What to produce:
Please state how many lines in the records below contain the word "Generic"; the answer should be a number and nothing else.

———

import Summits.RiemannHypothesis.RiemannHypothesis.Theorems.ScrewManifestCornerAssembly
import Summits.RiemannHypothesis.RiemannHypothesis.Theorems.ScrewManifestCornerGapMass
import Summits.RiemannHypothesis.RiemannHypothesis.Theorems.ScrewManifestCosSumRecovery
import HarnessLib

/-!
# RH-FREE: the corner gap L2 HOLDS (`cornerGap_holds : Manifest.CornerGap`), hence `PlateauBound → SuperlinearFloor`

`Manifest.CornerGap` (`ScrewManifestCornerGap`, p465345): for every band limit `θ > 0` there are `ε, δ > 0`
such that no nonnegative atom sum `Φ(s) = Σ_k W_k(1 − cos(τ_k s))/τ_k²`, `0 < τ_k ≤ θ`, is within `ε` of
`s/2` at every point of a `δ`-dense finite subset of `[1, 3]`.

EXPLICIT proof (no compactness in function space, no analytic continuation), by contradiction:
1. MASS CONTROL (`sum_weights_le_of_nearMiss`): `Σ W ≤ 8/κ(θ)`;
2. equicontinuity (`abs_cosAtomSum_sub_le`) upgrades the near-miss on `P` to `|Φ(s) − s/2| ≤ t` on all of
   `[1, 3]`, `t = ε + (3·8/κ + 1/2)δ`;
3. the EXACT second difference (`cosAtomSum_second_diff`, step `h = min(1/2, 1/θ)`) kills `s/2`:
   `ψ(s) = Σ_k V_k cos(τ_k s)`, `V_k = W_k·2(1 − cos τ_k h)/(τ_k h)² ∈ [¾W_k, W_k]`, has `|ψ| ≤ 4t/h²` on
   `[2, 5/2]`;
4. MASS RECOVERY (`cosSum_mass_le_of_small_on_window`): `Σ V ≤ C(θ)·4t/h²`, while `Σ V ≥ ¾ Σ W ≥ ¾(1 − 2t)`;
   with `t ≤ min(1/4, 3h²/(64C))` this is `3/8 ≤ 3/16`, absurd.

Consequences (with the tree's assembly p468372 and `lagDensity_holds` p466957):
`cornerCostLaw_holds : CornerCostLaw` and `superlinearFloor_of_plateauBound : PlateauBound → SuperlinearFloor`
— the RH-free superlinear floor of manifest SOS certificates is reduced to the single slot S2 `PlateauBound`.

RH-FREE statements about the certificate FORMAT for truncated screw matrices; nothing here bears on the
truth of RH.  References: [folklore]; plan: sos-theory note SCREW-P3-FOLD-NOTE-g19 §2 (L2), explicit route
by sos-filer-1 g4.
-/

set_option linter.dupNamespace false
set_option autoImplicit false

noncomputable section

open Real Set Finset

namespace Summit.RiemannHypothesis.RiemannHypothesis.Theorems.IntegerScrew.Manifest

/-- **L2 HOLDS (RH-free): the corner gap.** [folklore] -/
theorem cornerGap_holds : CornerGap := by
  intro θ hθ
  obtain ⟨κ, x₁, hκ, hx₁2, hx₁3, hanchor⟩ := exists_anchor_lower_bound hθ
  obtain ⟨C, hC, hrec⟩ := cosSum_mass_le_of_small_on_window hθ.le
  -- the second-difference step `h`
  set h : ℝ := min (1 / 2) (1 / θ) with hh
  have hh0 : 0 < h := lt_min (by norm_num) (by positivity)
  have hh2 : h ≤ 1 / 2 := min_le_left _ _
  have hθh : θ * h ≤ 1 := by
    have h1 : h ≤ 1 / θ := min_le_right _ _
    calc θ * h ≤ θ * (1 / θ) := mul_le_mul_of_nonneg_left h1 hθ.le
      _ = 1 := by field_simp
  -- the uniform-closeness target `t`
  set t : ℝ := min (1 / 4) (3 * h ^ 2 / (64 * C)) with ht
  have ht0 : 0 < t := lt_min (by norm_num) (by positivity)
  have ht4 : t ≤ 1 / 4 := min_le_left _ _
  have htC : C * (4 * t / h ^ 2) ≤ 3 / 16 := by
    have h1 : t ≤ 3 * h ^ 2 / (64 * C) := min_le_right _ _
    rw [le_div_iff₀ (by positivity)] at h1
    rw [mul_div_assoc', div_le_iff₀ (by positivity)]
    linarith
  -- the mass bound and the constants `ε`, `δ`
  set Wmax : ℝ := 8 / κ with hWmax
  have hWmax0 : 0 < Wmax := by positivity
  set ε : ℝ := t / 2 with hε
  set δ : ℝ := min (κ / 16) (t / (2 * (3 * Wmax + 1 / 2))) with hδ
  have hε0 : 0 < ε := by positivity
  have hδ0 : 0 < δ := lt_min (by positivity) (by positivity)
  have hδκ : δ ≤ κ / 16 := min_le_left _ _
  have hδt : (3 * Wmax + 1 / 2) * δ ≤ t / 2 := by
    have h1 : δ ≤ t / (2 * (3 * Wmax + 1 / 2)) := min_le_right _ _
    rw [le_div_iff₀ (by positivity)] at h1
    linarith
  refine ⟨ε, δ, hε0, hδ0, fun K τ W P hτW hP hdense => ?_⟩
  by_contra hcon
  push Not at hcon
  set Φ : ℝ → ℝ := fun s => ∑ k, W k * (1 - Real.cos (τ k * s)) / (τ k) ^ 2 with hΦ
  have hτne : ∀ k, τ k ≠ 0 := fun k => (hτW k).1.ne'
  have hW : ∀ k, 0 ≤ W k := fun k => (hτW k).2.2
  -- (1) mass control
  have hSW : ∑ k, W k ≤ Wmax :=
    sum_weights_le_of_nearMiss hκ hx₁2 hx₁3 hanchor (by linarith) hδκ τ W P hτW hP hdense hcon
  have hSW0 : 0 ≤ ∑ k, W k := sum_nonneg fun k _ => hW k
  -- (2) uniform closeness on `[1, 3]`
  have hunif : ∀ s : ℝ, 1 ≤ s → s ≤ 3 → |Φ s - s / 2| ≤ t := by
    intro s hs1 hs3
    obtain ⟨p, hpP, hsp⟩ := hdense s hs1 hs3
    have hp := hP p hpP
    have h1 : |Φ s - Φ p| ≤ 3 * (∑ k, W k) * |s - p| :=
      abs_cosAtomSum_sub_le τ W hτne hW (B := 3) (by rw [abs_of_nonneg (by linarith)]; exact hs3)
        (by rw [abs_of_nonneg (by linarith [hp.1])]; exact hp.2)
    have h2 : |Φ p - p / 2| < ε := hcon p hpP
    have h3 : 3 * (∑ k, W k) * |s - p| ≤ 3 * Wmax * δ := by
      have := mul_le_mul hSW hsp (abs_nonneg _) hWmax0.le
      linarith
    have h4 : |p / 2 - s / 2| ≤ δ / 2 := by
      rw [show p / 2 - s / 2 = -((s - p) / 2) by ring, abs_neg, abs_div, abs_two]
      linarith
    rw [show Φ s - s / 2 = (Φ s - Φ p) + (Φ p - p / 2) + (p / 2 - s / 2) by ring]
    refine le_trans (abs_add_three _ _ _) ?_
    linarith
  -- (3) the second difference with step `h` on the window `[2, 5/2]`
  set V : Fin K → ℝ := fun k => W k * (2 * (1 - Real.cos (τ k * h)) / (τ k * h) ^ 2) with hV
  have hV0 : ∀ k, 0 ≤ V k := fun k =>
    mul_nonneg (hW k) (div_nonneg (by nlinarith [Real.cos_le_one (τ k * h)]) (sq_nonneg _))
  have hVW : ∀ k, 3 / 4 * W k ≤ V k := by
    intro k
    have hx0 : 0 < τ k * h := mul_pos (hτW k).1 hh0
    have hx1 : τ k * h ≤ 1 := le_trans (mul_le_mul_of_nonneg_right (hτW k).2.1 hh0.le) hθh
    have h1 := three_quarters_le_sincSq hx0 hx1
    have h2 := mul_le_mul_of_nonneg_left h1 (hW k)
    rw [hV]
    linarith
  have hsmall : ∀ s : ℝ, 2 ≤ s → s ≤ 5 / 2 → |∑ k, V k * Real.cos (τ k * s)| ≤ 4 * t / h ^ 2 := by
    intro s hs2 hs52
    have hsd := cosAtomSum_second_diff τ W hτne hh0.ne' s
    have e : h ^ 2 * ∑ k, V k * Real.cos (τ k * s)
        = (Φ (s + h) - (s + h) / 2) + (-(2 * (Φ s - s / 2))) + (Φ (s - h) - (s - h) / 2) := by
      have e2 : (Φ (s + h) - (s + h) / 2) + (-(2 * (Φ s - s / 2))) + (Φ (s - h) - (s - h) / 2)
          = Φ (s + h) - 2 * Φ s + Φ (s - h) := by ring
      rw [e2]
      simp only [hΦ, hV]
      exact hsd.symm
    have hb1 := hunif (s + h) (by linarith) (by linarith)
    have hb2 := hunif s (by linarith) (by linarith)
    have hb3 := hunif (s - h) (by linarith) (by linarith)
    have habs : |h ^ 2 * ∑ k, V k * Real.cos (τ k * s)| ≤ 4 * t := by
      rw [e]
      refine le_trans (abs_add_three _ _ _) ?_
      rw [abs_neg, abs_mul, abs_two]
      linarith
    rw [abs_mul, abs_of_pos (by positivity : (0 : ℝ) < h ^ 2)] at habs
    rw [le_div_iff₀ (by positivity)]
    linarith
  -- (4) mass recovery against the lower mass bound
  have hτ' : ∀ k, 0 ≤ τ k ∧ τ k ≤ θ := fun k => ⟨(hτW k).1.le, (hτW k).2.1⟩
  have hup : ∑ k, V k ≤ C * (4 * t / h ^ 2) := hrec K V τ hV0 hτ' _ hsmall
  have hlow1 : 1 - 2 * t ≤ ∑ k, W k :=
    one_sub_le_sum_weights τ W hW (hunif 1 le_rfl (by norm_num))
  have hlow2 : 3 / 4 * ∑ k, W k ≤ ∑ k, V k := by
    rw [mul_sum]; exact sum_le_sum fun k _ => hVW k
  linarith

/-- **S1 HOLDS (RH-free): the corner cost law**, from L2, L3 and the assembly. [folklore] -/
theorem cornerCostLaw_holds : CornerCostLaw :=
  cornerCostLaw_of_cornerGap cornerGap_holds lagDensity_holds

/-- **RH-free reduction of the superlinear floor to the plateau bound alone:**
`PlateauBound → SuperlinearFloor`. [folklore] -/
theorem superlinearFloor_of_plateauBound (hS2 : PlateauBound) : SuperlinearFloor :=
  superlinearFloor_of_cornerGap cornerGap_holds hS2

end Summit.RiemannHypothesis.RiemannHypothesis.Theorems.IntegerScrew.Manifest

end
open NumberField NumberField.InfinitePlace MeasureTheory IsDedekindDomain
open scoped Matrix Kronecker ComplexOrder ENNReal TensorProduct SchwartzMap InnerProductSpace ComplexConjugate Classical
open Literature.NumberTheory.Automorphic Literature.NumberTheory.Automorphic.UnitaryGroup
open Literature.NumberTheory.Automorphic.UnitaryGroup.CotangentForms (toQuotFun)
open Literature.NumberTheory.Automorphic.UnitaryCurveForms
open Literature.NumberTheory.Automorphic.Liu2021 Literature.NumberTheory.Automorphic.Liu2021.Def411WeilCarriers
open Literature.NumberTheory.Automorphic.Liu2021.Def411WeilCarriersDoubling
open Literature.NumberTheory.Automorphic.Liu2021.CinfThetaTorus
open Literature.NumberTheory.GaloisRepresentations Literature.NumberTheory.Automorphic.IdeleClassGroup
open Literature.NumberTheory.GelbartRogawski1991 Literature.NumberTheory.GelbartRogawski1991.UnitaryDualPair
open Literature.NumberTheory.GelbartRogawski1991.UnitaryDualPair.WeilCoinv
open Literature.NumberTheory.GelbartRogawski1991.GRConstruction
open Literature.NumberTheory.Weil1964
open Literature.RepresentationTheory.Liu2021 Literature.RepresentationTheory.HarrisKudlaSweet1996
open Literature.RepresentationTheory.HeisenbergGroup Literature.Analysis.SegalBargmann
open Literature.RepresentationTheory.KonnoKonno2007 Literature.RepresentationTheory.KonnoKonno2007.RealDualPair
open Literature.RepresentationTheory.CompactGroups
open Literature.NumberTheory.Rogawski1990
open Summit.HodgeConjecture.HodgeConjecture.Cruxes.HLiu418.F0LD1ThetaTransportKit
open Summit.HodgeConjecture.HodgeConjecture.Cruxes.HLiu418.F0LD2ThetaTensorClasses
open Summit.HodgeConjecture.HodgeConjecture.Cruxes.HLiu418.F0LD2FrameTransportPin
open Summit.HodgeConjecture.HodgeConjecture.Cruxes.HLiu418.F0LD1ThetaGermDefs
open Summit.HodgeConjecture.HodgeConjecture.Cruxes.HLiu418.F0LD1ThetaClassLevelExists
open Summit.HodgeConjecture.HodgeConjecture.Cruxes.HLiu418.F0LD1ThetaClassFinSliceFinite
open Summit.HodgeConjecture.HodgeConjecture.Cruxes.HLiu418.F0LD1ThetaClassFinEquivariancePin
open Summit.HodgeConjecture.HodgeConjecture.Cruxes.HLiu418.F0LD1OrbitAverageFixed

namespace Summit.HodgeConjecture.HodgeConjecture.Cruxes.HLiu418.F0LD1ThetaSliceFiniteLevel

/-! ## §0 Generic: the orthogonal projection onto the fixed space of a unitary action -/

section Generic

variable {G : Type*} [Group G] {E : Type*} [NormedAddCommGroup E] [InnerProductSpace ℂ E] [CompleteSpace E]
  (π : ContRepresentation ℂ G E)

omit [CompleteSpace E] in
/-- **The fixed space of a family of bounded operators is a closed submodule** (an intersection of equalisers). [folklore] -/
theorem exists_fixedSubmodule {ι : Type*} (T : ι → (E →L[ℂ] E)) :
    ∃ F : Submodule ℂ E, IsClosed (F : Set E) ∧ ∀ v, v ∈ F ↔ ∀ i, T i v = v := by
  refine ⟨⨅ i, LinearMap.eqLocus (T i : E →ₗ[ℂ] E) LinearMap.id, ?_, fun v => ?_⟩
  · rw [Submodule.coe_iInf]
    exact isClosed_iInter fun i => isClosed_eq (T i).continuous continuous_id
  · simp only [Submodule.mem_iInf, LinearMap.mem_eqLocus, ContinuousLinearMap.coe_coe, LinearMap.id_coe, id_eq]

variable {π}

———

Exercise answer:
2